### Brief
Reproduce the top of the data verbatim, through and including the line that contains "the discharge of".

[Data excerpts Boundary: Start]

import Literature.NumberTheory.LFunctions.SchoenfeldExplicitNumerics
import Literature.NumberTheory.LFunctions.LogIntegralStrictMonoProofs
import Literature.Analysis.ValidatedNumerics.FixedPointInterval
import HarnessLib

/-!
# Schoenfeld 1976, Cor. 1 on `[2659, 10⁸)`: a certified computation of `|π(x) − li(x)| < √x log x/(8π)`

Topic: `Literature/NumberTheory/LFunctions`. The finite range of the discharge of
`Literature.NumberTheory.LFunctions.schoenfeld_explicit` (L. Schoenfeld, Math. Comp. 30 (1976), Cor. 1 (6.18): under RH
`|π(x) − li(x)| < √x log x/(8π)` for `x ≥ 2657`). Schoenfeld covers `[2657, 23·10⁸]` by the tables
of Brent (Math. Comp. 29 (1975), Table 1) and Appel–Rosser (1961); here the (unconditional!)
inequality on `[2659, 10⁸)` is re-done *inside Lean* by an executable checker with a complete
soundness proof, each block of the range being one `native_decide` (files `SchoenfeldSieve/Chunk*.lean`,
declared `computational`), exactly as for the tree's `LiouvilleSieve.lean`:

* **cells.** The range is cut into cells of integers `[a, b)`; for real `x ∈ [a, b)` one has
  `π(x) = π(⌊x⌋) ∈ [π(a), π(b−1)]`, `li(a) ≤ li(x) ≤ li(b)` (`li` increasing on `(1,∞)`,
  `strictMonoOn_logIntegral_holds`) and `√a log a ≤ √x log x`, so the two integer checks
  `(liHi b − π(a)·2⁸⁰)·K < isqrt(a)·Llo(a)·10⁶` and `(π(b−1)·2⁸⁰ − liLo a)·K < isqrt(a)·Llo(a)·10⁶`
  (`K = 25132744 ≥ 8π·10⁶`, `Llo(a)/2⁸⁰ ≤ log a` from `KernelLog.logIv`) give (6.18) on the cell
  (`cell_sound`); the cells are chosen adaptively by the checker (`runCells`), about `3000` in all;
* **primes.** `π` is accumulated by trial division over the tree's kernel-verified table of the primes
  `≤ 10007` (`SchoenfeldNumerics.primeTable`, complete by `PrimeTable.tableOK_complete`), valid below
  `10007² > 10⁸` (`isPrimeF_iff`);
* **`li`.** `liLo x ≤ 2⁸⁰ li x ≤ liHi x` from Ramanujan's series
  `li x = γ + log log x + ∑_{k≥1} (log x)^k/(k·k!)` (`SchoenfeldNumerics.logIntegral_mem_Icc`, 75 terms,
  tail `≤ x (log x)⁷⁶/(76·76!)`), with `log x` and `log log x` from `KernelLog.logIv` and the partial
  sums in fixed point `2⁻⁸⁰` with directed rounding (`seriesHi_sound`, `seriesLo_sound`; `cdiv` and its two lemmas are the tree's
  `Literature.Analysis.ValidatedNumerics.Numerics.cdiv` / `div_le_cdiv` / `fdiv_le_div`).

Main statements: `runCells_sound` (a passing run from `a` to `stop` with the correct count
`π(a−1)` returns `π(stop−1)` and proves (6.18) on `[a, stop)`), and the per-block interface
`SegOK` / `segOK_step` consumed by `SchoenfeldSieve/Chunk*.lean` and the final assembly. Nothing here
uses the Riemann hypothesis.

## References

* L. Schoenfeld, Math. Comp. 30 (1976), 337–360, proof of Cor. 1 (p. 340: Brent's and the
  Appel–Rosser tables). [Schoenfeld1976]
* R. P. Brent, Math. Comp. 29 (1975), 43–56, Table 1. [Brent1975]
-/

open Literature.Analysis.SpecialFunctions.KernelLog Finset
open scoped Chebyshev

namespace Literature.NumberTheory.LFunctions

namespace SchoenfeldSieve

open SchoenfeldNumerics PrimeTable
open Literature.Analysis.ValidatedNumerics.Numerics (cdiv fdiv_le_div div_le_cdiv)

/-! ## The executable checker -/

/-- Scale `2⁸⁰`. [folklore] -/
def SC : ℤ := 2 ^ 80

/-- Number of series terms. [folklore] -/
def NT : ℕ := 75

/-- `⌈0.57721571·2⁸⁰⌉ ≥ 2⁸⁰γ`. [folklore] -/
def GHI : ℤ := 697810975306190105464740

/-- `⌊0.57721558·2⁸⁰⌋ ≤ 2⁸⁰γ`. [folklore] -/
def GLO : ℤ := 697810818145833555562946

/-- `K = 25132744 ≥ 8π·10⁶`. [folklore] -/
def KK : ℤ := 25132744

/-- Upper fixed-point values of `a_k = U^k/k!` (`U = u/2⁸⁰`): `goHi u fuel k A acc` runs `k, …` and returns
`(∑ ⌈A_k/k⌉, last A)`. [folklore] -/
def goHi (u : ℤ) : ℕ → ℕ → ℤ → ℤ → ℤ × ℤ
  | 0, _, A, acc => (acc, A)
  | fuel + 1, k, A, acc =>
      let A' := cdiv (A * u) ((k : ℤ) * SC)
      goHi u fuel (k + 1) A' (acc + cdiv A' k)

/-- `seriesHi u = (T, A)` with `T/2⁸⁰ ≥ ∑_{k<NT} U^{k+1}/((k+1)(k+1)!)` and `A/2⁸⁰ ≥ U^{NT+1}/(NT+1)!`
(the last accumulated term is dropped from `T` by running `NT` steps for `T` and one more for `A`). [folklore] -/
def seriesHi (u : ℤ) : ℤ × ℤ :=
  let r := goHi u NT 1 SC 0
  (r.1, cdiv (r.2 * u) (((NT : ℤ) + 1) * SC))

/-- Lower fixed-point partial sums at `L = l/2⁸⁰`. [folklore] -/
def goLo (l : ℤ) : ℕ → ℕ → ℤ → ℤ → ℤ
  | 0, _, _, acc => acc
  | fuel + 1, k, A, acc =>
      let A' := (A * l) / ((k : ℤ) * SC)
      goLo l fuel (k + 1) A' (acc + A' / k)

/-- `seriesLo l / 2⁸⁰ ≤ ∑_{k<NT} L^{k+1}/((k+1)(k+1)!)`. [folklore] -/
def seriesLo (l : ℤ) : ℤ := goLo l NT 1 SC 0

/-- Upper bound for `2⁸⁰ log(Lhi/2⁸⁰)` (`Lhi ≥ 0`): `log(m/2²⁰)`, `m = Lhi/2⁶⁰ + 1`. [folklore] -/
def loglogHi (Lhi : ℤ) : Option ℤ :=
  match logIv (Lhi.toNat / 2 ^ 60 + 1) with
  | some (_, hi) => some (hi - 20 * L2LO)
  | none => none

/-- Lower bound for `2⁸⁰ log(Llo/2⁸⁰)` (`Llo ≥ 2⁶⁰`): `log(m/2²⁰)`, `m = Llo/2⁶⁰`. [folklore] -/
def loglogLo (Llo : ℤ) : Option ℤ :=
  match logIv (Llo.toNat / 2 ^ 60) with
  | some (lw, _) => some (lw - 20 * L2HI)
  | none => none

/-- `liHi x ≥ 2⁸⁰ li x` (for `x > 1`, when defined). [folklore] -/
def liHi (x : ℕ) : Option ℤ :=
  match logIv x with
  | some (_, Lhi) =>
      match loglogHi Lhi with
      | some ll =>
          let s := seriesHi Lhi
          some (GHI + ll + s.1 + (x : ℤ) * cdiv s.2 ((NT : ℤ) + 1))
      | none => none
  | none => none

/-- `liLo x ≤ 2⁸⁰ li x` (for `x > 1`, when defined). [folklore] -/
def liLo (x : ℕ) : Option ℤ :=
  match logIv x with
  | some (Llo, _) =>
      match loglogLo Llo with
      | some ll => some (GLO + ll + seriesLo Llo)
      | none => none
  | none => none

/-- Primality below `10007²` by trial division over the table of primes `≤ 10007`. [folklore] -/
def isPrimeF (n : ℕ) : Bool := decide (2 ≤ n) && (firstFactor primeTable n).isNone

/-- Count the primes in `n, n+1, …, n+len-1` on top of `cnt`. [folklore] -/
def countFrom (n : ℕ) : ℕ → ℕ → ℕ
  | 0, cnt => cnt
  | len + 1, cnt => countFrom (n + 1) len (if isPrimeF n then cnt + 1 else cnt)

/-- The data of one cell check at `a`: `(Llo a, rhs = isqrt a · Llo a · 10⁶)`, or `none`. [folklore] -/
def cellData (a : ℕ) : Option (ℤ × ℤ) :=
  match logIv a with
  | some (Llo, _) => if 0 < Llo then some (Llo, (Nat.sqrt a : ℤ) * Llo * 1000000) else none
  | none => none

[Data excerpts Boundary: End]

### Reply to the exercise
import Literature.NumberTheory.LFunctions.SchoenfeldExplicitNumerics
import Literature.NumberTheory.LFunctions.LogIntegralStrictMonoProofs
import Literature.Analysis.ValidatedNumerics.FixedPointInterval
import HarnessLib

/-!
# Schoenfeld 1976, Cor. 1 on `[2659, 10⁸)`: a certified computation of `|π(x) − li(x)| < √x log x/(8π)`

Topic: `Literature/NumberTheory/LFunctions`. The finite range of the discharge of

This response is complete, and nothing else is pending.